Write out again each line of the material below, unchanged, from the first one to the line that holds "(F : Finset ℂ)".
====
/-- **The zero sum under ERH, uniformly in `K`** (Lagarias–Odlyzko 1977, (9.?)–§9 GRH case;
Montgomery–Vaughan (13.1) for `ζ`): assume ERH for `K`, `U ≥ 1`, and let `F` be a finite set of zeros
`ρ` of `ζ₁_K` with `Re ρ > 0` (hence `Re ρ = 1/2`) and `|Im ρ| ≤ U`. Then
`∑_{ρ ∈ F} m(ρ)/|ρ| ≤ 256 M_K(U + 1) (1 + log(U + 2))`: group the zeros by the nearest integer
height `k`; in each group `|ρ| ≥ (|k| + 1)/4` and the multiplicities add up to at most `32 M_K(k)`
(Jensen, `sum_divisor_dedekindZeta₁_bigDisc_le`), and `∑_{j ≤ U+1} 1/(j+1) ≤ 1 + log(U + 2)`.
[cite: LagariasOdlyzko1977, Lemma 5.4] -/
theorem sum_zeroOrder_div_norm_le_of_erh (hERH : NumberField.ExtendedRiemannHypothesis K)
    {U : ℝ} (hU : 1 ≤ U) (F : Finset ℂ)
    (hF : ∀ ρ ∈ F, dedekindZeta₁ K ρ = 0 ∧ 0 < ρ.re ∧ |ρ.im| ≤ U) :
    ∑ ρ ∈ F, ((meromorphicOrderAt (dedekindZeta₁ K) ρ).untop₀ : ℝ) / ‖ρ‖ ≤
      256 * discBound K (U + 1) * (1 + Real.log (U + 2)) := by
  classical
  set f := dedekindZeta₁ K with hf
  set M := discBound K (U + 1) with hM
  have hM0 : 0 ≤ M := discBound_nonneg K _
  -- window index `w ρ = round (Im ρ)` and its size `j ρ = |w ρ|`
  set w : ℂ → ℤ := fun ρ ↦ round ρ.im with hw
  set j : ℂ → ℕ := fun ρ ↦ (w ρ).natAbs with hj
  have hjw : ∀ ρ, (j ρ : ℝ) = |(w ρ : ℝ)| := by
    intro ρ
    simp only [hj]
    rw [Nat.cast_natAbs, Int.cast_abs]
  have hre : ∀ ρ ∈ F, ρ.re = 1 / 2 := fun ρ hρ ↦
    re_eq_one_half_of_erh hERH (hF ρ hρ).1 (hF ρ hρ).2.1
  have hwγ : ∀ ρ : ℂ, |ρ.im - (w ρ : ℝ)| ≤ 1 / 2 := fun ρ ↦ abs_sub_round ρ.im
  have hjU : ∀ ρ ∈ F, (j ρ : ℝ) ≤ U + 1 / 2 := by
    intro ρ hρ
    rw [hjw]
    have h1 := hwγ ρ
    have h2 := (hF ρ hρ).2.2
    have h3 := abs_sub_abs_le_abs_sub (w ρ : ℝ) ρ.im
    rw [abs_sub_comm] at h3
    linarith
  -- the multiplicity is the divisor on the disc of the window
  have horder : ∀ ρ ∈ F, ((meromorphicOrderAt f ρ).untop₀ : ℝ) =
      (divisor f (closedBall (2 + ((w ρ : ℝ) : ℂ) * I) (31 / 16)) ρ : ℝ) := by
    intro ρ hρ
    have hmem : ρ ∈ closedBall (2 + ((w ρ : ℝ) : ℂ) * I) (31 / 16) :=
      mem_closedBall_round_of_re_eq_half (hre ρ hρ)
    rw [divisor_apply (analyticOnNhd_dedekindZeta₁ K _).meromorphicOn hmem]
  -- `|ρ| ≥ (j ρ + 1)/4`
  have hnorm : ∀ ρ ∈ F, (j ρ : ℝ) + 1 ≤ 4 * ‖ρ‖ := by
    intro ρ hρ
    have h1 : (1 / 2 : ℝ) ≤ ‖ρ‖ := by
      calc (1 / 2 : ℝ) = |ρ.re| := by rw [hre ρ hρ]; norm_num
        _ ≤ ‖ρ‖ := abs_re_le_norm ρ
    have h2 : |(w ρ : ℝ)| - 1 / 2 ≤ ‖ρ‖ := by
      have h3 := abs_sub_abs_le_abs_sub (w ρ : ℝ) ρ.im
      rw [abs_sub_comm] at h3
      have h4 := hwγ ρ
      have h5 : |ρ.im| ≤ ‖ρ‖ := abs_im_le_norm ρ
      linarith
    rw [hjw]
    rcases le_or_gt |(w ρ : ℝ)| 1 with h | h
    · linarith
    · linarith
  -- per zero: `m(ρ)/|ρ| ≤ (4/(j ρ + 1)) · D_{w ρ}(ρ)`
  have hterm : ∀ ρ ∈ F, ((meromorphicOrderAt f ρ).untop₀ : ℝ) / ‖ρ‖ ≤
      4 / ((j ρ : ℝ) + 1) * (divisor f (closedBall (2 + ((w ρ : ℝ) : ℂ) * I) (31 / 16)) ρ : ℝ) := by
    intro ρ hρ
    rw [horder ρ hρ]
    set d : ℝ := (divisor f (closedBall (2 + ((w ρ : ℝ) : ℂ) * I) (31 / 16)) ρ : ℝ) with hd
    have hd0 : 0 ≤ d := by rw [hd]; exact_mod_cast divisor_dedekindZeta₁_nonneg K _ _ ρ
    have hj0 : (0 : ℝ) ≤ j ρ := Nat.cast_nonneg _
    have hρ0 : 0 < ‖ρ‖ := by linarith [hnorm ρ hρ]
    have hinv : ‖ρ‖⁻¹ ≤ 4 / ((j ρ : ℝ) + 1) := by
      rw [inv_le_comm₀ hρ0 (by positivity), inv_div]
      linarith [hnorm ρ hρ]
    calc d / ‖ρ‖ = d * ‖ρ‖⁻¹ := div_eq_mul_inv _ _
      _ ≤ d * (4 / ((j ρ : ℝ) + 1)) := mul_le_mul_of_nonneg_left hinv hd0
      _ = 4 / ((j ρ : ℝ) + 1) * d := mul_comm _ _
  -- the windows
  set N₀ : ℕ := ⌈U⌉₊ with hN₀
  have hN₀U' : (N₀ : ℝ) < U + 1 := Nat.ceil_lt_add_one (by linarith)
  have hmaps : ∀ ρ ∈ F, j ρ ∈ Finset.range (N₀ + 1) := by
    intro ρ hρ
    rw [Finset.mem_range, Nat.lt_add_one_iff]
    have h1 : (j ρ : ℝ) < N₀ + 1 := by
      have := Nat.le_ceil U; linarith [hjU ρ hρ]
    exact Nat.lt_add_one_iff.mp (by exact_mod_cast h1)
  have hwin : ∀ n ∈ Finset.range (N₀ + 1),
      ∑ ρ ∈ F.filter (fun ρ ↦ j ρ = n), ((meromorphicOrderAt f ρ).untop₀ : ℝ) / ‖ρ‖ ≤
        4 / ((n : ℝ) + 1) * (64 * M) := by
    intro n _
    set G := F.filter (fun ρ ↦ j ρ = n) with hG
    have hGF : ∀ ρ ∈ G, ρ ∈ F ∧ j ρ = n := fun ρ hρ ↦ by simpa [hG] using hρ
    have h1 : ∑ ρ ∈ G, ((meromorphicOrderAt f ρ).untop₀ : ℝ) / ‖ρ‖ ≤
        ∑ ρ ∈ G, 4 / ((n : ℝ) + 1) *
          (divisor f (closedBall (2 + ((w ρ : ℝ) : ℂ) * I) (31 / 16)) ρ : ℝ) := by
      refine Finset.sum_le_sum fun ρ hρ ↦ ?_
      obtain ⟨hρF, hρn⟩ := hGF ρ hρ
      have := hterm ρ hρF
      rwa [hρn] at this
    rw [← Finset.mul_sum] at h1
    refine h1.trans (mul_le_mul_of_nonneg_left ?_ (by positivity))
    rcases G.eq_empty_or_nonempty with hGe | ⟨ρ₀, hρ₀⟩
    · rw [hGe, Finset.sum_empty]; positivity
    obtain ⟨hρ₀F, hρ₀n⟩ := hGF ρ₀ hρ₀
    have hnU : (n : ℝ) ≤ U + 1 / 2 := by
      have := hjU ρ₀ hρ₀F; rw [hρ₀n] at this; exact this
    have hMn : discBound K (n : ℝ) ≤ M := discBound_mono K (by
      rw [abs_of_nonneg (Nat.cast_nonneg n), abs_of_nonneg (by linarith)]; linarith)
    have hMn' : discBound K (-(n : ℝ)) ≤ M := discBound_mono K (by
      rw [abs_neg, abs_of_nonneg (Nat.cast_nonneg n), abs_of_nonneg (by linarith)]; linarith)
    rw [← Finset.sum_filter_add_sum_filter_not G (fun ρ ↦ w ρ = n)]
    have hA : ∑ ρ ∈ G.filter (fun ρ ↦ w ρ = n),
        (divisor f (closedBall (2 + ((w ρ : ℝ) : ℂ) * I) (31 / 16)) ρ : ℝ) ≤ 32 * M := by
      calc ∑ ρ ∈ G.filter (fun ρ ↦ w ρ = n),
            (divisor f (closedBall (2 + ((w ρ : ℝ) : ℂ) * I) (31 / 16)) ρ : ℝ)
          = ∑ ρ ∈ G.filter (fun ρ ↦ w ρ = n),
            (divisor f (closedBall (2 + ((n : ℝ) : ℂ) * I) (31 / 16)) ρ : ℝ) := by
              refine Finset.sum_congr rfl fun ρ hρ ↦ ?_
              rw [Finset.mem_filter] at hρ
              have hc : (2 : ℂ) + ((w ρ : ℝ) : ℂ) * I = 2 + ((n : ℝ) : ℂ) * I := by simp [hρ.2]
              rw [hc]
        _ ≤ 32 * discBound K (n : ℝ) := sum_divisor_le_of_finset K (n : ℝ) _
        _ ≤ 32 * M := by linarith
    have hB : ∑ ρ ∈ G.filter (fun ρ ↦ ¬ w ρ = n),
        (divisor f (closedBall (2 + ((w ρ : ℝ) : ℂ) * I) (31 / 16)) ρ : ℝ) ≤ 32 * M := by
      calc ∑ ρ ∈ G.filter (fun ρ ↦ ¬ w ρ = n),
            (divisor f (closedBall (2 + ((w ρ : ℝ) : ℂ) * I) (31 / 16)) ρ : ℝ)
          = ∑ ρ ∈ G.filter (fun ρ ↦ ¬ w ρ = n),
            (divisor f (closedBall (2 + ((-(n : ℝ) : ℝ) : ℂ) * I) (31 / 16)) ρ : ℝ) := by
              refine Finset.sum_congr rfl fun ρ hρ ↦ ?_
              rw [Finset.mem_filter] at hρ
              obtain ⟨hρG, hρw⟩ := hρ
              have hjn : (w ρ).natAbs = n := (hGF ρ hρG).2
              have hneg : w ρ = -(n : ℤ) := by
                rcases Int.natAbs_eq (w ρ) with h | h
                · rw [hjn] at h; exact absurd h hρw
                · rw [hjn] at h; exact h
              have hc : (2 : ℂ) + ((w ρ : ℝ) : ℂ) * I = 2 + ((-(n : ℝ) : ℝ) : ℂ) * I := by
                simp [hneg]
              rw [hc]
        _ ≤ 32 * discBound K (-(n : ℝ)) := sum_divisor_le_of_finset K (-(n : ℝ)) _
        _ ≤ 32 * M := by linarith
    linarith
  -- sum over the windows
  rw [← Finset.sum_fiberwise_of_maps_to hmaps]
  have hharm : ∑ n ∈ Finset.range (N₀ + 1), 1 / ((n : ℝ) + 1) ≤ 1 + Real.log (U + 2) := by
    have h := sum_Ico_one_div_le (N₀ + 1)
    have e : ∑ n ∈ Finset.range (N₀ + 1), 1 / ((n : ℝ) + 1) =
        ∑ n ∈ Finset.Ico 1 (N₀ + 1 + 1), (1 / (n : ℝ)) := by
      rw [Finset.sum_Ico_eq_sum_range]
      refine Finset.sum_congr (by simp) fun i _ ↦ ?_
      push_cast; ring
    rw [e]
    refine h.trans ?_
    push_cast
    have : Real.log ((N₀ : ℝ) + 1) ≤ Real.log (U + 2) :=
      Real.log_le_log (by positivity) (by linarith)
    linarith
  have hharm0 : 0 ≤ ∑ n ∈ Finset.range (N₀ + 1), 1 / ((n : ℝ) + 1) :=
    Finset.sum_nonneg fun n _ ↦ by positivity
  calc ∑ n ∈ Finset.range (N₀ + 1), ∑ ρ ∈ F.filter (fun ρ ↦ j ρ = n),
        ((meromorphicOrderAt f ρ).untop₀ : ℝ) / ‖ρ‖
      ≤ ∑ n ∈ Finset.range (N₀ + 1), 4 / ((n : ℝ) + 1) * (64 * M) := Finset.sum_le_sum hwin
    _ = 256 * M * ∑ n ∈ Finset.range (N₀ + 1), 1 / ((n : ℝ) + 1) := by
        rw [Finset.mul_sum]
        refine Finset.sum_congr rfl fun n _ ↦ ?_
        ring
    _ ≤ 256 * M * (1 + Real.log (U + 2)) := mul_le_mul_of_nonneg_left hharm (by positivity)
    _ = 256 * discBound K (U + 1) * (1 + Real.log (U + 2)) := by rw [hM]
====
> _WRITTEN RESPONSE_
/-- **The zero sum under ERH, uniformly in `K`** (Lagarias–Odlyzko 1977, (9.?)–§9 GRH case;
Montgomery–Vaughan (13.1) for `ζ`): assume ERH for `K`, `U ≥ 1`, and let `F` be a finite set of zeros
`ρ` of `ζ₁_K` with `Re ρ > 0` (hence `Re ρ = 1/2`) and `|Im ρ| ≤ U`. Then
`∑_{ρ ∈ F} m(ρ)/|ρ| ≤ 256 M_K(U + 1) (1 + log(U + 2))`: group the zeros by the nearest integer
height `k`; in each group `|ρ| ≥ (|k| + 1)/4` and the multiplicities add up to at most `32 M_K(k)`
(Jensen, `sum_divisor_dedekindZeta₁_bigDisc_le`), and `∑_{j ≤ U+1} 1/(j+1) ≤ 1 + log(U + 2)`.
[cite: LagariasOdlyzko1977, Lemma 5.4] -/
theorem sum_zeroOrder_div_norm_le_of_erh (hERH : NumberField.ExtendedRiemannHypothesis K)
    {U : ℝ} (hU : 1 ≤ U) (F : Finset ℂ)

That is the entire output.